Predicting habitat suitability for Ixodes ricinus and Ixodes persulcatus ticks in Finland

Ruut Uusitalo  1   2   3 Mika Siljander  4 Andreas Lindén  5 Jani J Sormunen  6   7 Juha Aalto  8 Guy Hendrickx  9 Eva Kallio  10 Andrea Vajda  8 Hilppa Gregow  8 Heikki Henttonen  5 Cedric Marsboom  9 Essi M Korhonen  11   12   13 Tarja Sironen  11   12   13 Petri Pellikka  4   14   15 Olli Vapalahti  11   12   13
Affiliations

Predicting habitat suitability for Ixodes ricinus and Ixodes persulcatus ticks in Finland

Ruut Uusitalo et al. Parasit Vectors. .

Abstract

Background: Ticks are responsible for transmitting several notable pathogens worldwide. Finland lies in a zone where two human-biting tick species co-occur: Ixodes ricinus and Ixodes persulcatus. Tick densities have increased in boreal regions worldwide during past decades, and tick-borne pathogens have been identified as one of the major threats to public health in the face of climate change.

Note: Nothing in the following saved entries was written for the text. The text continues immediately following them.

import Summits.RiemannHypothesis.RiemannHypothesis.Theorems.WeilArchPanelsP72EE72v1D
import Summits.RiemannHypothesis.RiemannHypothesis.Theorems.WeilArchPanelsM77YW77v1D
import Summits.RiemannHypothesis.RiemannHypothesis.Theorems.WeilArchPanelsM78YW78v1D
import Summits.RiemannHypothesis.RiemannHypothesis.Theorems.WeilArchPanelsM78FF78v1D
import Summits.RiemannHypothesis.RiemannHypothesis.Theorems.WeilArchPanelsM80PP80v1D
import Summits.RiemannHypothesis.RiemannHypothesis.Theorems.WeilArchPanelsM80FF80v1D
import Summits.RiemannHypothesis.RiemannHypothesis.Theorems.WeilArchPanelsN25ENe25v1D
import Summits.RiemannHypothesis.RiemannHypothesis.Theorems.WeilArchPanelsN25ONo25v1D
import Summits.RiemannHypothesis.RiemannHypothesis.Theorems.WeilArchPanelsN83ENe83v1D
import Summits.RiemannHypothesis.RiemannHypothesis.Theorems.WeilArchPanelsN83ONo83v1D
import Literature.Analysis.ValidatedNumerics.ExpPoly.Poly
import HarnessLib

/-!
# Sign certificates for Ritz polynomials: a kernel checker for `P > 0` on an interval (one-sided Taylor panels)

Support file for crux `PolarPerronFrobenius` (item stmt-RiemannHypothesis-18390 of route GroundBarta; prover B g16),
RH-free and purely about exact rational polynomials (`Poly = List ℚ` of
`Literature/Analysis/ValidatedNumerics/ExpPoly/Poly.lean`, Horner evaluation `Poly.eval`).

The crux asks for a ONE-SIGNED ground state of the full windowed Weil form at even-winning windows beyond every height.
The certified cells of the parity ladder (`18/25`, `77/100`, `39/50`, `4023/5000`, `(log 5)/2`, `83/100`) each carry an
explicit Rayleigh–Ritz trial polynomial `P` (`v(x) = P(x/b)` on `[-b, b]`, data modules `WeilArchPanels<CELL>v1D`), whose
Rayleigh quotient realises the landed U-sides (`trialUpper80sharp`, `trialUpper83sharp`, …).  This file provides the
checker that turns "the Ritz ground vector is one-signed" into a `decide`: for a panel `[e - r, e]` re-expand
`P(e - s) = Σ_k q_k s^k` exactly (`Poly.shift`) and use the ONE-SIDED bound, valid for `0 ≤ s ≤ r`,
`P(e - s) ≥ q₀ + Σ_{k ≥ 1} min(0, q_k) r^k` (`rs_panel_pos`); a chain of such panels from the right end `e₀` down past `u`
proves `0 < P` on `[u, e₀]` (`rs_chain_pos`).  Anchoring at the RIGHT end is what makes the certificate cheap for a
vector that decays towards the window edge: there `q₁ = -P'(e) ≥ 0`, so the dominant first-order term costs nothing
(9–12 panels per vector instead of hundreds for the symmetric bound).  Parity transport: `rs_parity_eval_neg`
(vanishing odd / even coefficients, a decidable fold) with `eval P (-y) = ± eval P y`, and the packaged statements
`rs_pos_Icc_of_even` (`P > 0` on `[-1, 1]`) and `rs_sign_of_odd` (`P > 0` on `(0, 1]`, `P < 0` on `[-1, 0)`: exactly one node).
The last section applies it to the ten certified Ritz ground vectors of the tree (data modules `WeilArchPanels<CELL>v1D`, provers A/B of
the GroundBarta cells): the four EVEN vectors (`18/25`, `4023/5000`, `(log 5)/2`, `83/100`) are strictly positive on the closed window,
the six ODD ones (`77/100`, `39/50` plain and deflated, `4023/5000` deflated, `(log 5)/2`, `83/100`) have exactly one node, at the
centre — the Sturm ground-state pattern of each parity sector, now a kernel fact (`decide`, 9–12 panels per vector).  With the
certified parity order `ε_ev < ε_od` on these windows (parity ladder) this is the data-level form of GSP / Perron–Frobenius at
`a ∈ {0.72, 0.8046, 0.8047, 0.83}`, far beyond the analytic sign-improving threshold `11/40` of `…EvenThreshold`.

NOT here: any statement about the true ground state `u` of the windowed form (that needs a certified spectral gap and an
edge-layer argument — see the crux's evidence note GSP-EVIDENCE-B-g15); root isolation / Sturm sequences (not needed).
Design: the checkers are CLOSED TERMS built from `List.foldr`, `Poly.shift`, `min` and `decide` (no new definitions), written out in
the hypotheses of the soundness theorems; use sites never spell them (`by decide +kernel` against the inferred statement).
References: Horner's rule; Taylor re-expansion of a polynomial [folklore].
-/

set_option linter.dupNamespace false

namespace Summit.RiemannHypothesis.RiemannHypothesis.Theorems.PolarPerronFrobenius

open Literature.Analysis.ValidatedNumerics.ExpPoly Set

/-! ## Re-expansion at a right anchor -/

/-- `Poly.shift` is the re-expansion in `s = e - y`: `eval (shift P e) s = eval P (e - s)`. [folklore] -/
theorem eval_shift_eq (e : ℚ) (s : ℝ) : ∀ P : Poly, Poly.eval (Poly.shift P e) s = Poly.eval P ((e : ℝ) - s)
  | [] => by simp [Poly.eval_shift_nil]
  | c :: P => by rw [Poly.eval_shift_cons, Poly.eval_cons, eval_shift_eq e s P]

/-! ## The one-sided panel bound

The checker terms (all closed, kernel-evaluable):
* negative tail `NT(q, r) := q.foldr (fun c t => min 0 c + r * t) 0 = Σ_k min(0, q_k) r^k`;
* panel bound `LB(q, r) := q.headD 0 + r * NT(q.tail, r)`, a lower bound of `eval q` on `[0, r]`;
* chain `CH(P, e, rs, u) := rs.foldr (fun r k e => 0 < r ∧ 0 < LB(shift P e, r) ∧ k (e - r)) (fun e => e < u) e` (as `Bool`). -/

/-- The negative tail is `≤ 0` (`r ≥ 0`). [folklore] -/
theorem rs_negTail_nonpos : ∀ (q : Poly) (r : ℚ), 0 ≤ r → q.foldr (fun c t => min 0 c + r * t) 0 ≤ 0
  | [], _, _ => le_rfl
  | c :: q, r, hr => by
      have ih := rs_negTail_nonpos q r hr
      have hmin : min 0 c ≤ 0 := min_le_left 0 c
      simp only [List.foldr_cons]
      nlinarith

/-- Soundness of the negative tail: for `0 ≤ s ≤ r`, `NT(q, r) ≤ eval q s` (termwise `q_k s^k ≥ min(0, q_k) r^k`). [folklore] -/
theorem rs_negTail_le_eval : ∀ (q : Poly) (r : ℚ), 0 ≤ r → ∀ s : ℝ, 0 ≤ s → s ≤ r →
    ((q.foldr (fun c t => min 0 c + r * t) 0 : ℚ) : ℝ) ≤ Poly.eval q s
  | [], r, _, s, _, _ => by simp
  | c :: q, r, hr, s, hs, hsr => by
      have ih := rs_negTail_le_eval q r hr s hs hsr
      have hN : ((q.foldr (fun c t => min 0 c + r * t) 0 : ℚ) : ℝ) ≤ 0 := by
        exact_mod_cast rs_negTail_nonpos q r hr
      have hmin : ((min 0 c : ℚ) : ℝ) ≤ (c : ℝ) := by exact_mod_cast min_le_right 0 c
      have h1 : s * ((q.foldr (fun c t => min 0 c + r * t) 0 : ℚ) : ℝ) ≤ s * Poly.eval q s :=
        mul_le_mul_of_nonneg_left ih hs
      have h2 : (r : ℝ) * ((q.foldr (fun c t => min 0 c + r * t) 0 : ℚ) : ℝ) ≤
          s * ((q.foldr (fun c t => min 0 c + r * t) 0 : ℚ) : ℝ) := by nlinarith
      simp only [List.foldr_cons, Poly.eval_cons, Rat.cast_add, Rat.cast_mul]
      linarith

Methods: We used species distribution modelling techniques to predict the distributions of I. ricinus and I. persulcatus, using aggregated historical data from 2014 to 2020 and new tick occurrence data from 2021. By aiming to fill the gaps in tick occurrence data, we created a new sampling strategy across Finland. We also screened for tick-borne encephalitis virus (TBEV) and Borrelia from the newly collected ticks. Climate, land use and vegetation data, and population densities of the tick hosts were used in various combinations on four data sets to estimate tick species' distributions across mainland Finland with a 1-km resolution.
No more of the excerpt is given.